Materials provided section start

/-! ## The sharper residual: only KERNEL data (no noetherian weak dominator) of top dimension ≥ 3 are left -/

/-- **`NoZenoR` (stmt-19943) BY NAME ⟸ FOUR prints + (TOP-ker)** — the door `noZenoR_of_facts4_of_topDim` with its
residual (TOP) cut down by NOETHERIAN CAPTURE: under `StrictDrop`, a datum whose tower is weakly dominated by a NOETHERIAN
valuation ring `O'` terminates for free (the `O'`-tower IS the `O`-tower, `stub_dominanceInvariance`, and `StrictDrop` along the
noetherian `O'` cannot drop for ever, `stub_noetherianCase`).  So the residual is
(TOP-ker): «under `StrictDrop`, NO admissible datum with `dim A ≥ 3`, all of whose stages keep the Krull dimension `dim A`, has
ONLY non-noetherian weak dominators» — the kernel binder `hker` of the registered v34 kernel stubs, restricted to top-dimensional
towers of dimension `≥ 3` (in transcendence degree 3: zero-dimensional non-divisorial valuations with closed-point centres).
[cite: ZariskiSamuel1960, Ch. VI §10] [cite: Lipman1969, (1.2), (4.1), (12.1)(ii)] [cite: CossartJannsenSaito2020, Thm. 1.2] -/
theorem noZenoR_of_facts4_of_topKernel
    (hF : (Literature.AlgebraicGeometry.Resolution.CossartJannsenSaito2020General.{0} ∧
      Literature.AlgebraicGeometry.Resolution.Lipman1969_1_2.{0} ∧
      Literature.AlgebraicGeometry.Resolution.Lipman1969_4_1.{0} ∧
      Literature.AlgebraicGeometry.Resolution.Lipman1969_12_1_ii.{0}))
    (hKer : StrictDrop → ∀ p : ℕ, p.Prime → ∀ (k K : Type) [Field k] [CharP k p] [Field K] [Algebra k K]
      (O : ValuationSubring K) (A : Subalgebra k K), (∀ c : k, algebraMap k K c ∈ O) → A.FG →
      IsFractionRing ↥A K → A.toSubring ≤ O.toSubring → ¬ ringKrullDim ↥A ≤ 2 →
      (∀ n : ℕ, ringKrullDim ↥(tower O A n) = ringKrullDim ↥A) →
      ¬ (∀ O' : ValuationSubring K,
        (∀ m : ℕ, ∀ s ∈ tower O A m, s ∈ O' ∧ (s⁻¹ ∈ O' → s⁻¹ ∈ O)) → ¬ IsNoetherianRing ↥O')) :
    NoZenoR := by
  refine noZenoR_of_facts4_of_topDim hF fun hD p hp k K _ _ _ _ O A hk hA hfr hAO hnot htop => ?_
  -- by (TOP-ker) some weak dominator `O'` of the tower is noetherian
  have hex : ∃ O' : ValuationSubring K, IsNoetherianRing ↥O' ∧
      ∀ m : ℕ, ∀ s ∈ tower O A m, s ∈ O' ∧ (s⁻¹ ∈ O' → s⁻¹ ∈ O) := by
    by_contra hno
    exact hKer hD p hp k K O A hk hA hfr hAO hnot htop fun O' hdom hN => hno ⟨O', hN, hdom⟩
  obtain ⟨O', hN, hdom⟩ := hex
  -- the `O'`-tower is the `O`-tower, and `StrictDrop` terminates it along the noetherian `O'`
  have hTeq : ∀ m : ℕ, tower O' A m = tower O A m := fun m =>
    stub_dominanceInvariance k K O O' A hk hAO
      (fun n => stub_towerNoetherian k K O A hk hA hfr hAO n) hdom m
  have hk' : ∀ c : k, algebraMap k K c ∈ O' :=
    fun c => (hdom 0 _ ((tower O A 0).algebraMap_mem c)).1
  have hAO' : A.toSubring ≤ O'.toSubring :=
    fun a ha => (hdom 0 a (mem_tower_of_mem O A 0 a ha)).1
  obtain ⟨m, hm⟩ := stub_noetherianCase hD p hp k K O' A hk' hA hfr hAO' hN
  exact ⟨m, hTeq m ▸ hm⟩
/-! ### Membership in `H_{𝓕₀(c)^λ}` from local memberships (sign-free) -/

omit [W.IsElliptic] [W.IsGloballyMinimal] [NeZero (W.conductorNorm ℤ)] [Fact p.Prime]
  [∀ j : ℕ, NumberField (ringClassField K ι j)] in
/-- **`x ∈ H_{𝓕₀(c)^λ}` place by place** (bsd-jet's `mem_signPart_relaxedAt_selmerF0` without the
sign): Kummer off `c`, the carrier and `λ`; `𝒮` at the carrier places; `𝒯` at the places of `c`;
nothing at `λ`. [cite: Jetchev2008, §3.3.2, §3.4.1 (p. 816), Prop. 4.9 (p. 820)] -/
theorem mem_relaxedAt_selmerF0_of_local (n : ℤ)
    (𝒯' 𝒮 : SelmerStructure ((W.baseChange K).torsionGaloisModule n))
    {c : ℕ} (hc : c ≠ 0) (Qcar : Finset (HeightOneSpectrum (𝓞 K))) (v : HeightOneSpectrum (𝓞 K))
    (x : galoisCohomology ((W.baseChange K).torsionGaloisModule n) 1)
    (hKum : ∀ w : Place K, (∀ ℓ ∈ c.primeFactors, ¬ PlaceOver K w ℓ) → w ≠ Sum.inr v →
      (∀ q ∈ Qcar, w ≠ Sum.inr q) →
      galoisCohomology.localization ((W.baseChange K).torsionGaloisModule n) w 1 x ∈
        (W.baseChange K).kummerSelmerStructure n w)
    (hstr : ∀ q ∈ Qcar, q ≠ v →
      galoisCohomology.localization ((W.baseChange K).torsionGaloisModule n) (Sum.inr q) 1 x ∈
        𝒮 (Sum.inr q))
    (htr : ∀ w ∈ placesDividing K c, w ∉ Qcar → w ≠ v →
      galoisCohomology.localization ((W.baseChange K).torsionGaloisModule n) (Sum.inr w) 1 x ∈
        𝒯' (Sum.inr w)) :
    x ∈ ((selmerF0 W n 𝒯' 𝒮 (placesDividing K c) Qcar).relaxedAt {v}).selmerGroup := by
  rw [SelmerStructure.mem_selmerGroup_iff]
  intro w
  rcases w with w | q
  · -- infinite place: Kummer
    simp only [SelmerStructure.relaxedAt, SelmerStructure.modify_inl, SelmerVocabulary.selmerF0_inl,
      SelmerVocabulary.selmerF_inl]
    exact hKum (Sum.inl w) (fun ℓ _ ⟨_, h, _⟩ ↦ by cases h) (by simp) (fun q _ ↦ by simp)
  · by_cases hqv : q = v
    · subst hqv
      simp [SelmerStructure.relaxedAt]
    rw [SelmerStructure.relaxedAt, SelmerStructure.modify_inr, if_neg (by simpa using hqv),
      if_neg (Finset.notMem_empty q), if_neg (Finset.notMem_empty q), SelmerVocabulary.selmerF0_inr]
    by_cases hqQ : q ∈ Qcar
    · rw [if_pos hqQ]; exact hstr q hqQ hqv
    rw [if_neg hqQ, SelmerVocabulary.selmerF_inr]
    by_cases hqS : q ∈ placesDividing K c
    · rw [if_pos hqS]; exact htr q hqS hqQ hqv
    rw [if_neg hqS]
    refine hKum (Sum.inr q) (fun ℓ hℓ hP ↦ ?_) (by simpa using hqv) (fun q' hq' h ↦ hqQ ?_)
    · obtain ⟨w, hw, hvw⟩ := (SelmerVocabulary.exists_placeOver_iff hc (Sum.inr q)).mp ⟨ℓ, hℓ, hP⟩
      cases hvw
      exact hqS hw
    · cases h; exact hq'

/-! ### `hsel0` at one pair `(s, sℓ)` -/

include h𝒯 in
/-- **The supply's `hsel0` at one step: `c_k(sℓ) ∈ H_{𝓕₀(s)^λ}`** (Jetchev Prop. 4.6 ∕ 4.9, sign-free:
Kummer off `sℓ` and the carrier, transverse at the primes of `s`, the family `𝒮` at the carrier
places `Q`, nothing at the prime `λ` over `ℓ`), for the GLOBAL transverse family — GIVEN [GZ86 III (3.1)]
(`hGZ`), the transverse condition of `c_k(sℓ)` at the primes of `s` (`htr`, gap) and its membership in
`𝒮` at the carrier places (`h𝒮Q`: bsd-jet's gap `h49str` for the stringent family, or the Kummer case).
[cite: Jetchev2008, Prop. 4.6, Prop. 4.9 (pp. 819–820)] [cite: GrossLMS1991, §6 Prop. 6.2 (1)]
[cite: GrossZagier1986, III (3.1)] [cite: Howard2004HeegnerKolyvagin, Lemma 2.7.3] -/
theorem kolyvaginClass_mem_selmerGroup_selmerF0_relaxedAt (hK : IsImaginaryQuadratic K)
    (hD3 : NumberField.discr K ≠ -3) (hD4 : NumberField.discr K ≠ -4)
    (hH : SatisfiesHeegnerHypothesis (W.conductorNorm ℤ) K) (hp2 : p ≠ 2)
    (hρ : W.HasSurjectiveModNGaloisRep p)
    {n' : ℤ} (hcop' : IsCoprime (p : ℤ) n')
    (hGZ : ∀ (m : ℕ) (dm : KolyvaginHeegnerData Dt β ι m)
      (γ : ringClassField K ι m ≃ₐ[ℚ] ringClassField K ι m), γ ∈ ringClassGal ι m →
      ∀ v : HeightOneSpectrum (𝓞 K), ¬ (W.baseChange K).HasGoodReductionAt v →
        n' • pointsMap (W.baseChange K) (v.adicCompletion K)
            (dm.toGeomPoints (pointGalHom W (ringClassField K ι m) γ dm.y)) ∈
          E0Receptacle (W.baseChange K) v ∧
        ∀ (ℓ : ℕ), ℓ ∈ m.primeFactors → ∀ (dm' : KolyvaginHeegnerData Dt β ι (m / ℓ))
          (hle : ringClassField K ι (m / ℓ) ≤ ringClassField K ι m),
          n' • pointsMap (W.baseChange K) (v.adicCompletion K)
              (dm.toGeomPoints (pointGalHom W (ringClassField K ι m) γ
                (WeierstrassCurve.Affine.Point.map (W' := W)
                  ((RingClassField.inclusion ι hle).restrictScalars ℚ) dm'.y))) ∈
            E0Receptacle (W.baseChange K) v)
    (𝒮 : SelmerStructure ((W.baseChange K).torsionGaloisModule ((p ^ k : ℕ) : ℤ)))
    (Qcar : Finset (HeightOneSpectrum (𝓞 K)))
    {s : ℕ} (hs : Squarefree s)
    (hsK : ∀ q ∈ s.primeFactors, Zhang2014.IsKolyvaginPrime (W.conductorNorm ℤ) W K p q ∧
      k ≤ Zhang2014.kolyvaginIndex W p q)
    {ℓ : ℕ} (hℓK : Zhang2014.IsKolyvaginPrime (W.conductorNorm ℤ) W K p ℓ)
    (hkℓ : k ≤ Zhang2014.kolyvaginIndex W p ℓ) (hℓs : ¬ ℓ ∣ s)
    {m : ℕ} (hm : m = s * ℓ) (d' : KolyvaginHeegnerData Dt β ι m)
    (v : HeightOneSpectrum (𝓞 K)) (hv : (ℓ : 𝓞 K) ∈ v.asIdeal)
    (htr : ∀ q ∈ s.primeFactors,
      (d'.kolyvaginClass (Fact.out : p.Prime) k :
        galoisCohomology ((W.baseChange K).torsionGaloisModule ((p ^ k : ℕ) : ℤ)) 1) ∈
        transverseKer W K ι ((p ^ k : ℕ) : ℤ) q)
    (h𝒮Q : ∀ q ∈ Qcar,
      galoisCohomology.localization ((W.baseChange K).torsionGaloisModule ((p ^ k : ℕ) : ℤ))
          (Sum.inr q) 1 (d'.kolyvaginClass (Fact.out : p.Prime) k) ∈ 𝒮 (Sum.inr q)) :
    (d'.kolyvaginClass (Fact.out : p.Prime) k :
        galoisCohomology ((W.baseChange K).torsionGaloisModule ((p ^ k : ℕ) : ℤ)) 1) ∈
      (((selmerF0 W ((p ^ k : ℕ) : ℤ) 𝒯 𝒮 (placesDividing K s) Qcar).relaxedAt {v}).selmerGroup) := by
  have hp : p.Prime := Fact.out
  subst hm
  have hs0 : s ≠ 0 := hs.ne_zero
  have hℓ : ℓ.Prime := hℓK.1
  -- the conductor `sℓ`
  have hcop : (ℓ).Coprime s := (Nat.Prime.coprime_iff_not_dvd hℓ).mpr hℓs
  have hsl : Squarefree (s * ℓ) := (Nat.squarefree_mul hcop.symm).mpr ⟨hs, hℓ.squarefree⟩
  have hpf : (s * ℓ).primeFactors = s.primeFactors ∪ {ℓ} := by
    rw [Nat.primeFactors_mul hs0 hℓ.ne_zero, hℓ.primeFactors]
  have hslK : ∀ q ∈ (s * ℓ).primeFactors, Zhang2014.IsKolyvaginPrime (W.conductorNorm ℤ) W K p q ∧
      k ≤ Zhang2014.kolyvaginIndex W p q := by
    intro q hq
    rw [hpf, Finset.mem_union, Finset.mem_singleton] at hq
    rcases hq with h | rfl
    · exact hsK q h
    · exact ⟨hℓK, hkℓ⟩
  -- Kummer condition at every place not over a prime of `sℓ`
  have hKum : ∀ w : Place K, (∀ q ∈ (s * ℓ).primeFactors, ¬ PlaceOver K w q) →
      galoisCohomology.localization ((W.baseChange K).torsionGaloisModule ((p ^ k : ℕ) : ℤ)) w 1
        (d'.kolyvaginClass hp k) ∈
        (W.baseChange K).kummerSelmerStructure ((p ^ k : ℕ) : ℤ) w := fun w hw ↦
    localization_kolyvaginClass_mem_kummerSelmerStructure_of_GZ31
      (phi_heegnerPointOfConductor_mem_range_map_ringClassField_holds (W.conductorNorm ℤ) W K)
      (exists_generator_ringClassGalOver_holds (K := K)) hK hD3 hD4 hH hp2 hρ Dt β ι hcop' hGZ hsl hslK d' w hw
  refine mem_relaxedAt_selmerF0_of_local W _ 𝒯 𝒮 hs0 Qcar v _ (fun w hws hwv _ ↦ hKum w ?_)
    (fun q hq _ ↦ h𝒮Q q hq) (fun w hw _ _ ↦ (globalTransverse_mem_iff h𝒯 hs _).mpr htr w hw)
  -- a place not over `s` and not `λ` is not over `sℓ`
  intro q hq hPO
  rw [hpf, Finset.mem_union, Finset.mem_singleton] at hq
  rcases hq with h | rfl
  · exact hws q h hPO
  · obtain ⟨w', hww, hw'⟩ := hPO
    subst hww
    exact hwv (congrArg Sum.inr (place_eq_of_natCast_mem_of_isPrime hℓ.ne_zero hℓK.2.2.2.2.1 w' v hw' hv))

Materials provided section end

## Task to complete
Starting at the line that contains "(exists_generator_ringClassGalOver_holds (K := K))", write out every line through the end of the entries, exactly and with nothing added.

## Solution to the problem
      (exists_generator_ringClassGalOver_holds (K := K)) hK hD3 hD4 hH hp2 hρ Dt β ι hcop' hGZ hsl hslK d' w hw
  refine mem_relaxedAt_selmerF0_of_local W _ 𝒯 𝒮 hs0 Qcar v _ (fun w hws hwv _ ↦ hKum w ?_)
    (fun q hq _ ↦ h𝒮Q q hq) (fun w hw _ _ ↦ (globalTransverse_mem_iff h𝒯 hs _).mpr htr w hw)
  -- a place not over `s` and not `λ` is not over `sℓ`
  intro q hq hPO
  rw [hpf, Finset.mem_union, Finset.mem_singleton] at hq
  rcases hq with h | rfl
  · exact hws q h hPO
  · obtain ⟨w', hww, hw'⟩ := hPO
    subst hww
    exact hwv (congrArg Sum.inr (place_eq_of_natCast_mem_of_isPrime hℓ.ne_zero hℓK.2.2.2.2.1 w' v hw' hv))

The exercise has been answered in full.